Specimen Information

Type

Gold, SST

Volume

1.0 ml

Transport Info

Refrigerated

Fasting Required?

False

Clinical Significance

Autoantibodies reacting with cytoplasmic ribosomes are highly specific for systemic lupus erythematosus. Ribosomal-P antibodies are found in approximately 12% of patients with systemic lupus erythematosus (SLE) and in 90% of patients with lupus psychosis; titers often increase more than fivefold during and before active phases of psychosis.
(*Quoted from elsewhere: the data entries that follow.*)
import Mathlib
import HarnessLib
import Literature.Analysis.FluidPDE.LagrangianLatticeCarrier
import Summits.AnomalousDissipation.AnomalousDissipation.Theses.SolenoidalFractalHomogenisation
import Literature.Analysis.FluidPDE.PassiveVectorTensor
import Summits.AnomalousDissipation.AnomalousDissipation.Theorems.SolenoidalFractalHomogenisationLagrangianStepDefs
import Summits.AnomalousDissipation.AnomalousDissipation.Theorems.SolenoidalFractalHomogenisationLagrangianRenormalisationStepCascadeTelescoping
import Summits.AnomalousDissipation.AnomalousDissipation.Theorems.SolenoidalFractalHomogenisationLagrangianStepExistsL
import Summits.AnomalousDissipation.AnomalousDissipation.Theorems.SolenoidalFractalHomogenisationLagrangianStepBaseT  -- v14: stub_baseT DISCHARGED by p612457
import Summits.AnomalousDissipation.AnomalousDissipation.Theorems.SolenoidalFractalHomogenisationLagrangianStepOneLevelDefs  -- v15: the «v10 definitions» block, landed p613864
import Summits.AnomalousDissipation.AnomalousDissipation.Theorems.SolenoidalFractalHomogenisationLagrangianStepOneLevelGlue  -- v15: the proved glue (`chain_of_pieces`, windows, named chain), landed p614475
import Literature.Analysis.FluidPDE.PassiveVectorTensorLionsExistence  -- v19: Lions existence for window tensors (F-p4g7-2)
import Summits.AnomalousDissipation.AnomalousDissipation.Theorems.SolenoidalFractalHomogenisationLagrangianRenormalisationStepExistsL

/-!
v19 CANDIDATE (ideator planner ad-ideate-p4 g7, 2026-08-28, finding F-p4g7-2 — NOT registered; for the tenure planner): = v18 with the EXISTENCE
conjunct `(∃ v, TSol E m (k̄_m • renormStep Φ g S) w₀ v) ∧` of `stub_oneLevelL` DELETED (a weakening; every other binder byte-identical).
It is J.-L. Lions' theorem, in the Literature since `PassiveVectorTensorLionsExistence.lean` (`Torus.exists_isWeakTensorPassiveVectorOn`, any
`NearIso 𝔸 lo hi`, `lo > 0`, bounded a.e.-div-free carrier — its docstring names this consumer), + `renormStep_window` (p614475) + `NearIso.smul`
+ the partial-sum carrier package of p611352: proved below in «## Existence of the renormalised level-m problem» (`nearIso_smul_renormStep`,
`existsL_tensor`, `existsL_renorm`, adapter `oneLevel_of_oneLevelNoExists` : v19-statement → v18-statement); the composition changes by ONE
token (`stub_oneLevelL` ↦ `(oneLevel_of_oneLevelNoExists stub_oneLevelL)`).  Active stubs: tailL (L) · cellLawV (XL) · cellEnergyT (L) ·
oneLevelL (XL−, now = the one-sided drop-ratio comparison ALONE).  `lean check`: rc 0, sorries 4.  Typed sketch:
`Cruxes/LagrangianRenormalisationStep/ExistsRenormSketch.lean`.
-/

/-!
v18 (REGISTERED by tenure planner ad-ideate-p1 g23, 2026-08-28 ~11:00Z gate time; re-cut AUTHORED by ideator planner ad-ideate-p4 g7, finding F-p4g7-1, adopted verbatim from Cruxes/LagrangianRenormalisationStep/BirthV18Candidate.lean sha16 29f19bd9e721f02e): = v17 with the UNCONSUMED
upper drop ratio deleted.  `cascade_of_chain_abstract` (p609829) never uses `drop u ≤ (1 + Cρ^σ) drop v` (it destructures `⟨⟨_, hlow, _⟩, …⟩` /
`ht.2.1`) and `Cascade` is one-sided, so (i) `stub_oneLevelL` loses the last line of its conclusion (a WEAKENING: v17's stub implies v18's by
dropping a conjunct — every other binder byte-identical), (ii) `stub_cascadeT` reads `ChainLower E → Cascade E` (still discharged, by the inlined
`cascade_of_chainLower` = the landed telescoping proof with the unused hypothesis conjunct removed), (iii) the composition calls
`chainLower_of_pieces` (= landed `chain_of_pieces` verbatim, last line `⟨…, h1⟩` instead of `⟨…, h1.1, h1.2⟩`).  The block «## One-sided chain glue»
below is sorry-free and is meant to be LANDED as `Theorems/SolenoidalFractalHomogenisationLagrangianStepOneLevelGlueLower.lean` (same content, namespace
`…Theorems.SolenoidalFractalHomogenisation.LagrangianStep`) and then replaced by an import, exactly as v15 did for v10's glue.  Active stubs unchanged in
number and names: tailL (L) · cellLawV (XL) · cellEnergyT (L) · oneLevelL (XL−, now ONE-SIDED = the decay direction `‖u(t)‖² ≤ ‖v(t)‖² + Cρ^σ·drop v`).
Idea card: `Cruxes/LagrangianRenormalisationStep/Ideas/signed-corrector-ledger.md`; typed sketch `…/OneSidedChainSketch.lean`.
-/

/-!
v17 (TENURE RE-CUT by planner ad-ideate-p1 g23, 2026-08-28T11:1xZ, after ideator planner ad-ideate-p4 g6's finding F-p4g6-1 / K3L card
`Cruxes/LagrangianCarrierConstruction/Ideas/distortion-trapping-ceiling.md`, and in lock-step with K3L skeleton v8): = v16 with ONE stub re-cut —
`stub_tailL` becomes `∀ k (W : LatticeWord k), ∃ Λ₁ : ℕ, ∃ θs : ℝ, 0 < θs ∧ ∀ E, E.design = W → … → ∀ θ₀ : ℝ, θ₀ ≤ θs → (T4 θ₀) → …` (the prover CHOOSES a
design-dependent separation `Λ₁` AND strain-budget ceiling `θs`; the other binders byte-identical to v16), and the composition instantiates K1L's `∃ θ₀ > 0`
at `min θ₀ θs` (`θ₀` from `stub_oneLevelL`; (T4) is monotone in the budget, so the chain gets its clause at `θ₀` and the tail stub its clause at `θs`).  WHY: the
uniform flow-distortion bound for the levels above `j` that the tail estimate needs is, by the norms-only frame recursion, available only under a smallness of the
strain budget (K3L v8 docstring); v16 asked it for every `θ₀`.  Zero cost to the crux.  `stub_cellLawV`, `stub_cellEnergyT`, `stub_oneLevelL`, the by-name stubs
and everything else: unchanged from v16 (sha16 fea4db9d5ee35e0e).

v16 (TENURE RE-CUT by planner ad-ideate-p1 g23, 2026-08-28, RULING R23-1): = the lead's registered v15 (prover ad-solenoidal-k2r-lowerlaw-p1 g5,
sha16 fe847e2361999376: v14 with the local blocks «## v10 definitions» + re-cut check + «## Proved glue» replaced by the imports of the landed
`Theorems/…LagrangianStepOneLevelDefs.lean` (p613864) and `Theorems/…LagrangianStepOneLevelGlue.lean` (p614475)), with ONE stub re-cut:
`stub_tailL` now also receives the K1L template hypotheses that make the tail small — `N m ^ 2 ≤ N (m+1)`, (T2) `cellVisc (m+1)·(N (m+1)/N m)^{1/4} ≤ 1`
(together: `cellVisc (m+1) ≤ N m ^ (-1/4) → 0`) and (T4) `θ (m+1)·(N (m+1)/N m)^{1/16} ≤ θ₀` for an arbitrary `θ₀` (bounded strain budgets ⇒ bounded
flow distortion on refresh windows, `Theorems/…LagrangianCarrierDistortion.lean` p615383) — binder texts byte-identical to K1L's; the composition feeds them
from its own binders (`htail k E hP hR hsep1 hsq h2 θ₀ h4 …`).  WHY (R23-1): from `LPermissible ∧ Regular ∧ lacunarity` alone the stream-potential tail ratio
`‖ψ_{>j}‖_∞ / kbar j` is only BOUNDED (`≤ (1+θ)²/(8π²√gain)` per level: `Permissible` allows `cellVisc m ≡ ν* < nu0`), not → 0, so v15's `stub_tailL` had no
perturbative proof; with (T2)+(N²) it is `≲ D(θ₀)² · sup_{m>j} cellVisc m / gain → 0` and the landed stream-form stability lemma
`Literature/…/PassiveVectorTensorStreamStability.lean` (p615321, `ae_integral_norm_sq_le_add_of_stream`) closes the PDE half.  The other three ACTIVE stubs
`stub_cellLawV` · `stub_cellEnergyT` · `stub_oneLevelL` and the three discharged ones are byte-identical to v14/v15 (credits carry).  `lean check`: rc 0, sorries 4 (the active stubs).

HISTORY (v14 note, kept):
v14 (FALLBACK COPY by tenure planner ad-ideate-p1 g22, 2026-08-28T07:3xZ): = tree Lines/onelevel.lean v13 (sha 6054c786, cstrat-24912) with `stub_baseT`
DISCHARGED BY NAME from `…Theorems.SolenoidalFractalHomogenisation.LagrangianStep.stub_baseT` (p612457, lead g5). Active stubs: tailL, cellLawV, cellEnergyT, oneLevelL.
Everything else byte-identical. If cstrat registers its own v14 first, this file is NOT registered.
 # Line `onelevel` (crux-strategist, unit `cstrat-stmt-AnomalousDissipation-24912-g0`, 2026-08-28) — skeleton v13 for the crux
`LagrangianRenormalisationStep` (K1L, item `stmt-AnomalousDissipation-24912`, rank 2) of route `SolenoidalFractalHomogenisation` (rev 14).
Anomalous dissipation is NOT claimed: the route closes rung F-D1.A0 (`…Theses.SolenoidalFractalHomogenisation.Target`), not the summit.

**What this line changes relative to the registered birth line** (r22 v12 of the tenure seat = r17 v9 over the shared defs p610007, with `stub_cascadeT` DISCHARGED by name from
`…Theorems.SolenoidalFractalHomogenisation.LagrangianRenormalisationStep.cascade_of_chain` (p609829) and `stub_existsL` DISCHARGED by name from
`…Theorems.SolenoidalFractalHomogenisation.LagrangianStep.stub_existsL` (p611352); 4 active stubs baseT · tailL · cellLawT · chainL).  The XL PAIR `stub_cellLawT` / `stub_chainL`
is re-cut; the other stubs `stub_baseT`, `stub_tailL` (sorried) and `stub_existsL`, `stub_cascadeT` (stated and discharged by name exactly as in r22 v12) are
BYTE-IDENTICAL to v9/v12 (names + signature text), and the
v9 definitions block (v9 l.94–281: `VF`, `IsDatum`, `InClass`, `FullSol`, `drop`, `TSol`, `slotWeight`, `mhat`, `excShape`, `taylorShape`,
`AnisotropyWindow`, `ScalarLawBlock`, `cellField`, `modeCoeff`, `sectorEnergy`, `lowEnergy`, `TensorCellPackage`, `Chain`, `Cascade`) is no longer
local: it is IMPORTED from the landed shared defs file `Theorems/SolenoidalFractalHomogenisationLagrangianStepDefs.lean` (p610007, commit
c83170635324; namespace `…Theorems.SolenoidalFractalHomogenisation.LagrangianStep`, opened below) exactly as the K1L SHARED-DEFS RULE asks of the
strategist seat (STATUS 2026-08-28T06:12:30Z / 06:52:20Z: «skeleton v10 = v9 with l.94–281 replaced by import + open; stub text unchanged ⇒ credits
carry over»), so the by-name landings (done: `stub_existsL` p611352 ad-prover-2 g8, `cascade_of_chain` p609829 g5; in flight: `stub_baseT`, lead k2r-lowerlaw-p1 g5)
elaborate against THE SAME declarations as this skeleton.

1. `stub_chainL` (the renormalised tensor chain, ALL levels at once, intermediate tensors hidden behind `∃ 𝔸 : ℕ → Visc4`) becomes ONE local stub
   plus PROVED glue.  The intermediate tensors are NAMED: with the package's large-gain shape map `Φ` and the relative gains
   `g_i = gain / cellVisc_i²`, the exact Taylor recursion of `Permissible` (`kbar m = kbar (m+1)·(1 + g_{m+1})`) read at tensor level is
   `S_m = renormStep Φ g_{m+1} S_{m+1} = (S_{m+1} + g_{m+1}·Φ S_{m+1})/(1 + g_{m+1})`, `S_j = I` (`shapeSeq`; `chainTensor E Φ j m = kbar m • S_m`) —
   the package's effective tensor `𝔸 + (c/ν)Φ(𝔸/ν)` at `𝔸 = cellVisc_{m+1}·S_{m+1}`, `ν = cellVisc_{m+1}`, rescaled to level `m`.  All finite-`ν`,
   finite-`n`, distortion and refresh-transient effects are booked in the DROP-RATIO error `C ρ_m^σ`, never in the tensors; hence WINDOW PROPAGATION
   IS PROVED (`shapeSeq_window`: `renormStep` is a convex combination of `S` and `Φ S`, both in the `λ = 1` window by the window clause), and so are
   the INDUCTION over `m` and the assembly of `Chain E` (`chainL_of_pieces`).  The new stub `stub_oneLevelL` (XL−, LOCAL in the level: no `j`, no
   chain, no window bookkeeping) is Armstrong–Vicol Prop. 5.2 / §5.3 in Lagrangian frames for ONE consecutive pair `m < m+1`: for every window shape
   `S` at level `m+1` and every class-`R` datum, a weak solution of the level-`m` problem with `kbar_m·renormStep Φ g_{m+1} S` exists, and every pair
   of weak solutions (level `m+1` with `kbar_{m+1}·S`, level `m` with the renormalised tensor) has energy drops on `(1/2,1)` within the ratio
   `1 ± C₁ρ_m^{σ₁}` for `m ≥ m⋆(E,R)`; the constants `ν₁, K₁, Λ₀, θ₀, C₁, σ₁` are uniform in `E` (all `E`-dependence sits in `m⋆`).
2. `stub_cellLawT` (`∃ M c, TensorCellPackage W M hM c`: shape map + invariant windows + clauses (F) fluctuation data, (V) slow-vector law,
   (C) corrector content, one constant block) becomes TWO stubs of different size and prover profile: `stub_cellLawV` (XL: the shape map `Φ`, its
   invariant windows and the SLOW-VECTOR LAW (V) with the existence of the effective solution — `SlowVectorClause`, the Floquet–Bloch heart) and
   `stub_cellEnergyT` (L: the CELL-ENERGY clauses (F) + (C) — `CellEnergyClauses` — for EVERY pre-stretch `M`, bookkeeping constant `c > 0` and
   window, with its own constants; two-scale energy estimates in the style of K2R's sector machinery, no shape map, no rate exponent).  The clause
   texts are v9's verbatim, regrouped; `tensorCellPackage_of_clauses` PROVES that window clause + (V) + (F)+(C) with one common constant block is
   exactly v9's `TensorCellPackage` (so the re-cut transcribes nothing wrongly), and `stub_oneLevelL` consumes the two blocks with SEPARATE constants
   (no constant merging needed anywhere).

Five sorried stubs: baseT (M) · tailL (L) · cellLawV (XL) · cellEnergyT (L) · oneLevelL (XL−; hardest together with cellLawV); `stub_existsL` (S/M) and `stub_cascadeT` (M)
are stated byte-identically and PROVED by name from p611352 / p609829 (as in r22 v12), so they are no longer active stubs.
The composition `LagrangianRenormalisationStep_of` (the ONLY crux-headed theorem of the file, hypothesis-free, the seven stub decls consumed by name) is v9's proof re-fed
(kernel-checked): `chain_of_pieces stub_baseT stub_oneLevelL` builds `Chain E` from the two clause blocks.  `lean check`: sorries only inside `stub_*`.

NEW DEFINITIONS occurring in the new stub signatures: `renormStep`, `WindowClause`, `SlowVectorClause`, `CellEnergyClauses` (and, in the
proved glue only, `shapeSeq`, `chainTensor`).  SHARED-DEFS RULE for them (the strategist names the file): the FIRST landing against any of
`stub_cellLawV` / `stub_cellEnergyT` / `stub_oneLevelL` is the defs-only sibling file
`Theorems/SolenoidalFractalHomogenisationLagrangianStepOneLevelDefs.lean` (imports `…LagrangianStepDefs`; SAME namespace
`…Theorems.SolenoidalFractalHomogenisation.LagrangianStep`; the block `## v10 definitions` below copied VERBATIM — names, bodies, binder order;
`--supports stmt-AnomalousDissipation-24912 --as helper`); then the tenure/strategist seat re-registers v11 = this file with that block replaced by the
import (stub text unchanged ⇒ credits carry over). -/

set_option linter.dupNamespace false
Researchers discovered autoantibodies against cytoplasmic ribosomes in patients with systemic lupus erythematosus (SLE) in the late 1970s, but it would almost be a decade later before researchers noted their association with SLE patients who were experiencing neuropsychiatric manifestations. Using immunofluorescence with a human epithelial cell substrate, ribosome antibodies produce a finely granular cytoplasmic fluorescence. Autoantibodies reacting against cytoplasmic ribosomes are highly specific for SLE and, as with antibodies to Sm and dsDNA, are considered marker antibodies. Ribosome P antibodies are found in approximately 12 percent of patients with SLE and in 90 percent of patients with lupus psychosis. Most patients with both lupus psychosis and ribosome antibodies have an increase in titers more than fivefold during and before active phases of the disease. Patients with IgG levels of less than 20 units are considered to be negative for ribosome P antibody, but these antibodies are not found in all SLE patients. Patients with IgG levels of greater than 20 units are considered to be positive for ribosome P antibody. Not all SLE patients with neuropsychiatric involvement will be positive for ribosome P antibodies. Ribosome P antibodies increase and decrease during flares and remissions and titers are affected by therapy. Other marker autoantibodies for SLE include anti-Sm and anti-dsDNA. Ribosome P antibody is directed to three phosphoproteins, P0, P1, and P2, which are located on the larger 60S subunit of eukaryotic ribosomes. Recently, the ribosomal antigen has been very well characterized and studies have been published using either recombinant ribosome P or a synthetic carboxyl-terminal 22 amino acid peptide. This linear determinant peptide is common to and is the major epitope of the three ribosome phosphoproteins. Test results in and of themselves are not diagnostic. Assay results are to be interpreted in conjunction with other laboratory tests as well as the clinical presentation of the patient.